3x node: Version: 3.0.1-1444 Community Edition (build-1444-rel)
Ubuntu: 3.13.0-48-generic #80-Ubuntu SMP Thu Mar 12 11:16:15 UTC 2015 x86_64 x86_64 x86_64 GNU/Linux

+ backup node (XDCR)
   3.0.2-1603-rel Linux-x86_64
   3.13.0-44-generic #73-Ubuntu SMP Tue Dec 16 00:22:43 UTC 2014 x86_64 x86_64 x86_64 GNU/Linux

No swap, over-commit memory off:

cat /proc/sys/vm/overcommit_memory
0

This look like configuration problem (or a couchbase bug).
Any clues?

zero is actually overcommit in auto mode. from man 5 proc:

0: heuristic overcommit (this is the default)
1: always overcommit, never check
2: always check, never overcommit

Your beam.smp process getting up to 24GB RSS (anon-rss:24227172kB) sounds like something is wrong - that’s unusually high.

You probably also don’t want to run with a mix of CE and EE nodes; and certainly not at different versions - I don’t know how well those will play together.

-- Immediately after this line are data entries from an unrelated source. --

import Literature.NumberTheory.PAdicHodge.DualExpElliptic
import HarnessLib

set_option autoImplicit false
set_option linter.dupNamespace false

/-!
# (A2) is self-normalising — the Tate-duality clause pins the de Rham generator `d` to the Néron class up to
# `ℤ_pˣ` (ideator bsd-idea-20 g70, crux `EllipticUnitValueSevenOfGZK` = `stmt-BirchSwinnertonDyer-19945`,
# route `RamifiedSevenEllipticUnits` (K7r); input to the pen's question Q-E2b of ruling D981)

Companion kernel file of the memo `Cruxes/EllipticUnitValueSevenOfGZK/A2SelfNormalising-g70.md`.
Imports `Literature` + `HarnessLib` only (no `Cruxes`/`Theses` module), `sorry`-free.

THE POINT.  In the letters `Kato2004.MemberRealisationPrintBody` / `MemberRealisationBody` (F•′ / F•) the
de Rham generator `d` of `D⁰_dR(V_pW|_{Γ_{ℚ_v}})` in which the value functional `Λ = exp*_d` is read is NOT
free: clause (R1).2 = (A2) says that the range of `expStarCoord W hv d` on the continuous cocycles
`Γ_{ℚ_v} → T_pW` is EXACTLY the trace-dual `𝔏^⊥ = {a : ‖a · log_ω Q‖ ≤ 1 ∀ Q ∈ W(ℚ_p)}` of the Néron
logarithm lattice `𝔏 = log_ω(W(ℚ_p))` (`padicLogLocal W p` = the formal logarithm of the globally minimal
model, i.e. of a Néron differential).  Two consequences, proved here in the kernel:

* §1–§2 (RIGIDITY) any two generators `d, d'` whose `exp*`-coordinates have the SAME range `S`, where `S`
  possesses an element of maximal size (every dual lattice `𝔏^⊥ = p^{-m} ℤ_p` does, §3), differ by a scalar
  of size `1`: `d'.ω = e • d.ω`, `N e = 1` (`FilZeroLine.exists_ne_zero_and_eq_smul` + the scale law
  `exp*_{e•ω} = e⁻¹ exp*_ω`, tree `FilZeroLine.dualExpCoord_smul`).  Hence the (A2)-admissible generators
  form ONE `ℤ_pˣ`-orbit; since the Néron class `[ω_W]` is (A2)-admissible IN PRINT (Kato LNM 1553 II
  Thm 1.4.1 (3)(4) + Ex. 1.3.5; Bloch–Kato Prop. 3.8 (integral form) + Ex. 3.11; stated outright for additive
  reduction by Kim–Nakamura, arXiv:1808.07726 §2.1 Cor. 2.4 — the print behind the tree's named fact (S5b)
  `exists_smul_range_expStarCoord_iff_trace_log`), EVERY witness `d` of F•′/F• satisfies
  `v_p(d : ω_W) = 0` — the caveat (A2) of memos g67 §4.2 (e) / g69 §4 is a THEOREM of the clause, at every
  prime including the additive prime `7` of the class `𝒞₇`, not an assumption.
* §4 (EXPONENT TRANSFER) value constants `q, q' ∈ ℚ` of two witnesses related by such a unit have the same
  `p`-adic valuation, so the (R3c) exponent `v_p(ϖ/(q·q⁻))` is witness-independent.

§3 shows that the letter's dual set `{a : ℚ_p | ∀ i, ‖a · L i‖ ≤ 1}` (any bounded family `L` with a
non-zero value — `L = log_ω` on `W(ℚ_p)`) has an element of maximal norm, so §1–§2 apply verbatim, also
through a ring isomorphism `ι : E ≃+* ℚ_[p]` (the letter's `(Padic.adicCompletionEquiv …).symm`).

HONEST LABEL: kernel algebra about the letters; nothing here proves `hR3c`, (E2), K1ᵘ, K2ᶜ, Conj. 12.10,
`X12.CMRamifiedSeven` or BSD; crux 19945 stays OPEN.  No statement of the skeleton is touched.

References: [Kato1993LNM1553, Ch. II Ex. 1.3.5, Thm. 1.4.1 (3)(4), Lemma 1.4.3–1.4.5];
[BlochKato1990, Prop. 3.8 (p. 354), Example 3.11 (3.11.1)–(3.11.2) (p. 361)];
[KimNakamura2020 = arXiv:1808.07726, §2.1 Thm. 2.1, Prop. 2.2, Cor. 2.3, Cor. 2.4, Assumption 2.5];
[SilvermanAEC2009, IV.6.4, VII.2.2].
-/

noncomputable section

First up I’d recommend getting on a consistent edition and version, and see if that improves the resource usage.

Hello!

I’m hijacking this thread cause I seems to have something similar. My cluster is a bit smaller, using couchbase-server-3.0.3-1716.x86_64 on centos6 (Linux *** 2.6.32-504.16.2.el6.x86_64 #1 SMP Wed Apr 22 06:48:29 UTC 2015 x86_64 x86_64 x86_64 GNU/Linux).

Servers have 8GB of RAM and node quota is 4,7GB, 2 buckets with bucket quota 1GB. As I understand it, we should have enough memory to accomodate the data. However, we randomly see oom triggered kills of the beam.smp process (the one with long command line).

We realized that pausing the xdcr removes the problem. As soon as we resume it, we can see a great spike of io on disk along with memory consuption that goes beyond server capacity and ends up in oom.

Is there a known issue with XDCR or something that we missed in the setup of xdcr?

thanks!
Erick

I’d like to add, that reseting vm.swappiness to a higher value (60) instead of the recommanded 0 seems to solve the problem.

Heh, strange since it is advised not to set
vm.swappiness = 0

In my case, we do not use swap at all.
We did find the solution. We did put the load off from couchbase to another database for now, and we are thinking what to do next.